● **TASK BRIEF**
Answer with a number only: how many lines of the entries below contain the word "optimal"?

[Items from a dataset]
=== Begin Enclosure ===

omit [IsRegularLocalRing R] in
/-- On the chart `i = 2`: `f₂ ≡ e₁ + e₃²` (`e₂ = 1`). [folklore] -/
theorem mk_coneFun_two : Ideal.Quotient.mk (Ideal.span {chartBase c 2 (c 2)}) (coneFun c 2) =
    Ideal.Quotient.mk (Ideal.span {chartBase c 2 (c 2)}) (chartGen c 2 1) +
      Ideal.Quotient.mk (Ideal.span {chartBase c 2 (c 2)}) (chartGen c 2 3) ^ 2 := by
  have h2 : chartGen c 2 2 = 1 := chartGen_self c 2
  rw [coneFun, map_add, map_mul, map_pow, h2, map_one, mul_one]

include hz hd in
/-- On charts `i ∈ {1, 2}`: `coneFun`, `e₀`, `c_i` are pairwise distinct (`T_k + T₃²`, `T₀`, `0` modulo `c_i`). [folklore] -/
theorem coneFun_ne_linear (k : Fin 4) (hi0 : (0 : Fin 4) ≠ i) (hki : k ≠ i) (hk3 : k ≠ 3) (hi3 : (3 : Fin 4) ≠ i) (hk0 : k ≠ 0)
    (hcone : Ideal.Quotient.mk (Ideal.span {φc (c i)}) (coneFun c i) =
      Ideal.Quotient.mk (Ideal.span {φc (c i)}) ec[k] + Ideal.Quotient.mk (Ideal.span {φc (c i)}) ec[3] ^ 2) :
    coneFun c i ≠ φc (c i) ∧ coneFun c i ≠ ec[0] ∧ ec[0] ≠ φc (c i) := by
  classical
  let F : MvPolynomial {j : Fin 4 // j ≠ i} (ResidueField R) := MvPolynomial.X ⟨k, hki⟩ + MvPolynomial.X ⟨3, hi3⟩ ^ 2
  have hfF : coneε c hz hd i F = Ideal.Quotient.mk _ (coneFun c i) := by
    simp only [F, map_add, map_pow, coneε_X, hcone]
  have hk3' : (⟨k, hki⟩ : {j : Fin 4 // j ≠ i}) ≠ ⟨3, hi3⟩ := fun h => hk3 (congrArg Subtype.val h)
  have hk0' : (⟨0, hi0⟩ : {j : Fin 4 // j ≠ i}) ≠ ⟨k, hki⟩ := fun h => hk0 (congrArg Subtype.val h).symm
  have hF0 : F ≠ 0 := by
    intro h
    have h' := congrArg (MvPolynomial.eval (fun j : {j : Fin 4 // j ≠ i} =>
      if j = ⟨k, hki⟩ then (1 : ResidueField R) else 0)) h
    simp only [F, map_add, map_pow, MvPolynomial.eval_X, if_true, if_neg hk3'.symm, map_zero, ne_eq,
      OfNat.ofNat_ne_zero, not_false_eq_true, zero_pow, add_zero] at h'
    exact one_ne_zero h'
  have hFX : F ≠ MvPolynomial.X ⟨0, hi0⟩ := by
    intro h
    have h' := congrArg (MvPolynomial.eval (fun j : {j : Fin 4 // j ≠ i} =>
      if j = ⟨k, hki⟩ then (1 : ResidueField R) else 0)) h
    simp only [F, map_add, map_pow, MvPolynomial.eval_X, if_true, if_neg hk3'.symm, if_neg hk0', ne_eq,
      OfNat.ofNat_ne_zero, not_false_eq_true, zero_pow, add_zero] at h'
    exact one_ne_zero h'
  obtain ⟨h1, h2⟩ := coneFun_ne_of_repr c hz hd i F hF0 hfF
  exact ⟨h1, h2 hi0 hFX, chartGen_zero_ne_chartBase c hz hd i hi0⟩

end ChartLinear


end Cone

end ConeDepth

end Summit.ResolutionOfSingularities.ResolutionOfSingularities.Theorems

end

=== End Enclosure ===
=== Begin Enclosure ===

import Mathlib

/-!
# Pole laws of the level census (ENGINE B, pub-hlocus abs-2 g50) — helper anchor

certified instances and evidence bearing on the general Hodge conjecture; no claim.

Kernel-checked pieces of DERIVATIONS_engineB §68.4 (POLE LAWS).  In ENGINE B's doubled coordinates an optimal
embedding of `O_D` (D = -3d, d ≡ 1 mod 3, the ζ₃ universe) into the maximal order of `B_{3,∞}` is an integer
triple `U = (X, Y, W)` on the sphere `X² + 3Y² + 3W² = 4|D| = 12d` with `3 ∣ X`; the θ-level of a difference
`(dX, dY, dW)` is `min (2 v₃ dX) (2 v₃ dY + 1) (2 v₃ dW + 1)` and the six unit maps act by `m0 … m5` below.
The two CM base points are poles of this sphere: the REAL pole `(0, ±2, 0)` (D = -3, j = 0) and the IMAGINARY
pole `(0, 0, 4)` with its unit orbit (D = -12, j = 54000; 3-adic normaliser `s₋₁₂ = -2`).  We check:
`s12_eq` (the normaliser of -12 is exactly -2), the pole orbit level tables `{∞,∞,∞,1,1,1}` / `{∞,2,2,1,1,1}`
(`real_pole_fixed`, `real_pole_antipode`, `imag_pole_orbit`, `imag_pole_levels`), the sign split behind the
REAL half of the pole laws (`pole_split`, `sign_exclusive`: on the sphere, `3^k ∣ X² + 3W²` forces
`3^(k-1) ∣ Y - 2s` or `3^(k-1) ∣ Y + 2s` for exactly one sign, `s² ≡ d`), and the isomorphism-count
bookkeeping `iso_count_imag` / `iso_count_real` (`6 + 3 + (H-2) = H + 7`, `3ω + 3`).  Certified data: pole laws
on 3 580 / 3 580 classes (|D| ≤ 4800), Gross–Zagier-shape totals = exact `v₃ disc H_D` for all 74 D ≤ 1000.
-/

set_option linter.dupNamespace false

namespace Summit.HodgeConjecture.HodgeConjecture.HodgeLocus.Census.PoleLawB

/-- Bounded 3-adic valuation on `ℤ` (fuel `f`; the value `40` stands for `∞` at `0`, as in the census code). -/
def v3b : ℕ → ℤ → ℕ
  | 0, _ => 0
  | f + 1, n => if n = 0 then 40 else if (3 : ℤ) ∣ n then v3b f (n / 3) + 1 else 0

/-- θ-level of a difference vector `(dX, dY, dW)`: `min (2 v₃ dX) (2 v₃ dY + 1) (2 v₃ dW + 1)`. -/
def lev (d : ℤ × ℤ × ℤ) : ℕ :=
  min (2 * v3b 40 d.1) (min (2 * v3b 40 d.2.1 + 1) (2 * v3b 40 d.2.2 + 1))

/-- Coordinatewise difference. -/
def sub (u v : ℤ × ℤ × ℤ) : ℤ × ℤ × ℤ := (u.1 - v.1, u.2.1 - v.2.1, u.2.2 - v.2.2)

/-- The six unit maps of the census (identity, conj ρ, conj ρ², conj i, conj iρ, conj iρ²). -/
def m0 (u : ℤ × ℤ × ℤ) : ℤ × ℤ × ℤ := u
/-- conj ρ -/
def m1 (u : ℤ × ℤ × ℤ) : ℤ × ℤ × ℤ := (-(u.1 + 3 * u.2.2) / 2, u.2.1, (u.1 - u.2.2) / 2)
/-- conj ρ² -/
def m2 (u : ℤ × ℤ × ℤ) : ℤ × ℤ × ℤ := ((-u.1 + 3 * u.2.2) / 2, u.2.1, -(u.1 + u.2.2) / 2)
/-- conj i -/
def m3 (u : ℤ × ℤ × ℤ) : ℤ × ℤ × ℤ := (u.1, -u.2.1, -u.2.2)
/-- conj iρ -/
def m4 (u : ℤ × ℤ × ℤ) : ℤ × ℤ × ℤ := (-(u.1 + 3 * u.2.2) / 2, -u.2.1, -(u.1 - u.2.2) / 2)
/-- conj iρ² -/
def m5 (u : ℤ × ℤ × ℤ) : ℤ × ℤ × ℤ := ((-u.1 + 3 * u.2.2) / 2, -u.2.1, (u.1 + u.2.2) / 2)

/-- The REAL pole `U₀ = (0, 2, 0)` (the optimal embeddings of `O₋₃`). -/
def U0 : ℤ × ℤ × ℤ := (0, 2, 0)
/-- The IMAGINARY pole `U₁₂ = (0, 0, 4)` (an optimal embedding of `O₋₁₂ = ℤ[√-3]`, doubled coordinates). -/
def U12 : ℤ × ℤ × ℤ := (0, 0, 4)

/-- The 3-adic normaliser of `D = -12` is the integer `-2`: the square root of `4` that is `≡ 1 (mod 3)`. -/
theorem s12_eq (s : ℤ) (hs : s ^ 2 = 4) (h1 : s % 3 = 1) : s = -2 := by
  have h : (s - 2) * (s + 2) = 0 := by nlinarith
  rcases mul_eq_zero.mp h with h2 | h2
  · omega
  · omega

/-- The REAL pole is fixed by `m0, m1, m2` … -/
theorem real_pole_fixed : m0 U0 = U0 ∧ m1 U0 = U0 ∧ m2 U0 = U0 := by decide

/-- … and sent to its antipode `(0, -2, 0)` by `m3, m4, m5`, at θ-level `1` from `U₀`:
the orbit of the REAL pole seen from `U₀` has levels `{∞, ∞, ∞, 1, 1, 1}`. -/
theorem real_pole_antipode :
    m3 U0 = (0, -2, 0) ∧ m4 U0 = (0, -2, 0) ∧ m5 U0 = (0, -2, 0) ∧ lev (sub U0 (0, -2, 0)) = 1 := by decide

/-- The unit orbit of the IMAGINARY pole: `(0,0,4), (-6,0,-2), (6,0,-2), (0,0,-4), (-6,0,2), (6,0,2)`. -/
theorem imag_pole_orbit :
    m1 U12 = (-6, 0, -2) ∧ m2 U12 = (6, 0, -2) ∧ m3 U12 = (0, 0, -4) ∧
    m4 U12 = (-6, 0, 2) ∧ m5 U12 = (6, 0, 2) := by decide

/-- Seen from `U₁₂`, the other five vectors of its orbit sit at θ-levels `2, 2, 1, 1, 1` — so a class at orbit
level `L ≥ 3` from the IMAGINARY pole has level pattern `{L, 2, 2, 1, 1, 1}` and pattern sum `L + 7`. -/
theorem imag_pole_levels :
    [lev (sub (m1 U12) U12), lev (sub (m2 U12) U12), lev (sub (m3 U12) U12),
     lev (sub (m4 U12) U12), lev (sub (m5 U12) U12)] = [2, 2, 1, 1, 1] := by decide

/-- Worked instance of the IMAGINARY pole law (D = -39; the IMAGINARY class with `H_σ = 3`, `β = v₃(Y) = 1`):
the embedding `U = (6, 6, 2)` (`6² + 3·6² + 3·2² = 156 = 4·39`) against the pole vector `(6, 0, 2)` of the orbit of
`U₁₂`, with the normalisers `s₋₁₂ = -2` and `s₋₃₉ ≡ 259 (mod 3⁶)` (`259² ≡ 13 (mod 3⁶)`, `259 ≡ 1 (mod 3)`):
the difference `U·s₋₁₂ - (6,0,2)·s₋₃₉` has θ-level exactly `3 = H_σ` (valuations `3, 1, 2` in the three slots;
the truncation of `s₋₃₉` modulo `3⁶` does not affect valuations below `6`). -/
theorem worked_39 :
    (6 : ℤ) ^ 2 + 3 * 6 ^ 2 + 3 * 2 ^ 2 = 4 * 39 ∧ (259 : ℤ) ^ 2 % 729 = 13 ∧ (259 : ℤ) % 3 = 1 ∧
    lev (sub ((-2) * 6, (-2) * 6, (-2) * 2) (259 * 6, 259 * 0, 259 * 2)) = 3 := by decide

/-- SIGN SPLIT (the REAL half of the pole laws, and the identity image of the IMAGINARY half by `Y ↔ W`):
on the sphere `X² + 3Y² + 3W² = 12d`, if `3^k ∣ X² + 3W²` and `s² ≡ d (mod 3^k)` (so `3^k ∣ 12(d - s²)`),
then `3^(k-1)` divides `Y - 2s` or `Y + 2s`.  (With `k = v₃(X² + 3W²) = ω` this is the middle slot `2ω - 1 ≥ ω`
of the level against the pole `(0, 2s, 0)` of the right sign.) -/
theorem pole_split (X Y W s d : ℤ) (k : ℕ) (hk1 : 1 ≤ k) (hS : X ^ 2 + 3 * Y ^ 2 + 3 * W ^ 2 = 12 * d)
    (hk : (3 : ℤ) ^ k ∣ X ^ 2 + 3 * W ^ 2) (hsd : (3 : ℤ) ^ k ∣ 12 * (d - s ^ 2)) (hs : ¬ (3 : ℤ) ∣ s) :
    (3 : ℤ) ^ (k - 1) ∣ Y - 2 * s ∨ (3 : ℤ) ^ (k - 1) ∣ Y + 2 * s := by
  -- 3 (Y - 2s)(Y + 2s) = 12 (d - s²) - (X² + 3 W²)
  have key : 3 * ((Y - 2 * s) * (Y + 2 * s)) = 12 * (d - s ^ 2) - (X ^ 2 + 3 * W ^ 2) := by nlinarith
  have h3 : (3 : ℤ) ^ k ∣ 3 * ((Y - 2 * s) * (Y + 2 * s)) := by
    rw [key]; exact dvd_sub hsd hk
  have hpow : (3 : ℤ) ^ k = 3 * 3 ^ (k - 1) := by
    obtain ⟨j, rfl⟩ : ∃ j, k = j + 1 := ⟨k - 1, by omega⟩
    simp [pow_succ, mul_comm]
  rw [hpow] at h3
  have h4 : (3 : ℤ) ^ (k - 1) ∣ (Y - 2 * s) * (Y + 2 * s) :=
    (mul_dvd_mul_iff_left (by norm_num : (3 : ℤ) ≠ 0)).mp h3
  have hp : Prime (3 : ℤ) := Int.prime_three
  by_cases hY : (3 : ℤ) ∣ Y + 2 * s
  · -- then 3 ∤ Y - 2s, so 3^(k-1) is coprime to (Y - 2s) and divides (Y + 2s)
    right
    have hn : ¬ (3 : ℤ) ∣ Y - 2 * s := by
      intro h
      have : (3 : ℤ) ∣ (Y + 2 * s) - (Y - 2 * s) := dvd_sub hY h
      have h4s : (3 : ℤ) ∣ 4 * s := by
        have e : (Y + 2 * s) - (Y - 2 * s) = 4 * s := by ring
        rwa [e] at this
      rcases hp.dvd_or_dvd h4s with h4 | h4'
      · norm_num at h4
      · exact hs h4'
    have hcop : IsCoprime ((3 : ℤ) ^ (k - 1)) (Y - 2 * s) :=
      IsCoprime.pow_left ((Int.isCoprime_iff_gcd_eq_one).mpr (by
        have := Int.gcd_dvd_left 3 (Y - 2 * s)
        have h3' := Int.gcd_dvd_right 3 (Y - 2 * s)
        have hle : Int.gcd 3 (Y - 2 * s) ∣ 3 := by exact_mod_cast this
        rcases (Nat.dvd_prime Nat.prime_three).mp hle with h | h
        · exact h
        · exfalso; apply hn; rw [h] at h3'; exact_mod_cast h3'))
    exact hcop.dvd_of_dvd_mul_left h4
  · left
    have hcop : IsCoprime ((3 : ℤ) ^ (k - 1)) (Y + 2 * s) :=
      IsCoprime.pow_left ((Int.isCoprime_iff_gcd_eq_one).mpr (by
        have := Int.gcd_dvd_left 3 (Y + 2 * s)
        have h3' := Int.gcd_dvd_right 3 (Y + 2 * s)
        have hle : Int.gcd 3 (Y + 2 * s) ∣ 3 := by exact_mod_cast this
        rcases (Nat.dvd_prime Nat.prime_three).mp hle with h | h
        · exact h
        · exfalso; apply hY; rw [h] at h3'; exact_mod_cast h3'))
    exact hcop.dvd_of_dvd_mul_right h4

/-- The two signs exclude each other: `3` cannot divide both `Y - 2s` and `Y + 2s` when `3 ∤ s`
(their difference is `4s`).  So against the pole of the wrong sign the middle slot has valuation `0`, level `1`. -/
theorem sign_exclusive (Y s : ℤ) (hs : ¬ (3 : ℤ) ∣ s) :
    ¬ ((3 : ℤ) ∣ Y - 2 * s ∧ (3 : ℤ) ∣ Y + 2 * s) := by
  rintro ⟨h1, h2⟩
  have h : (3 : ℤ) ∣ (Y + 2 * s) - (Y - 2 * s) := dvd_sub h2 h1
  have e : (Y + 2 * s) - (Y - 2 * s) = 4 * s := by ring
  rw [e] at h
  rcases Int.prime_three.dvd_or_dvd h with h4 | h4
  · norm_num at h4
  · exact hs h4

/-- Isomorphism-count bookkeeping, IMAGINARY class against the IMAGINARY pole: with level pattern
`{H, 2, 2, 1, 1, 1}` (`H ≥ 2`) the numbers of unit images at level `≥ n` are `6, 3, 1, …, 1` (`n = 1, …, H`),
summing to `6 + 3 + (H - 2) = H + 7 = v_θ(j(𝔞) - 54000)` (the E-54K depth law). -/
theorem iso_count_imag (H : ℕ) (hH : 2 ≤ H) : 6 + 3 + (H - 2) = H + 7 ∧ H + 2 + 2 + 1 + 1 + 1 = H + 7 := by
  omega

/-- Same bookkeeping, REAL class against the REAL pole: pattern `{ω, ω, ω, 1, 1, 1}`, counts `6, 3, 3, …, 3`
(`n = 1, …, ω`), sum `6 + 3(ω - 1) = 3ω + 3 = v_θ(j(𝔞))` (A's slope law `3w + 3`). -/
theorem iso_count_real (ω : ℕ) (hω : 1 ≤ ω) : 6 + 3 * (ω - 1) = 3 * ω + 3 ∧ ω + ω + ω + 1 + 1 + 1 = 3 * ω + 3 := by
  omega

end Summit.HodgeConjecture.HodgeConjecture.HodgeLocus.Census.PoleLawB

=== End Enclosure ===

● **SOLUTION TO THIS PROBLEM**
3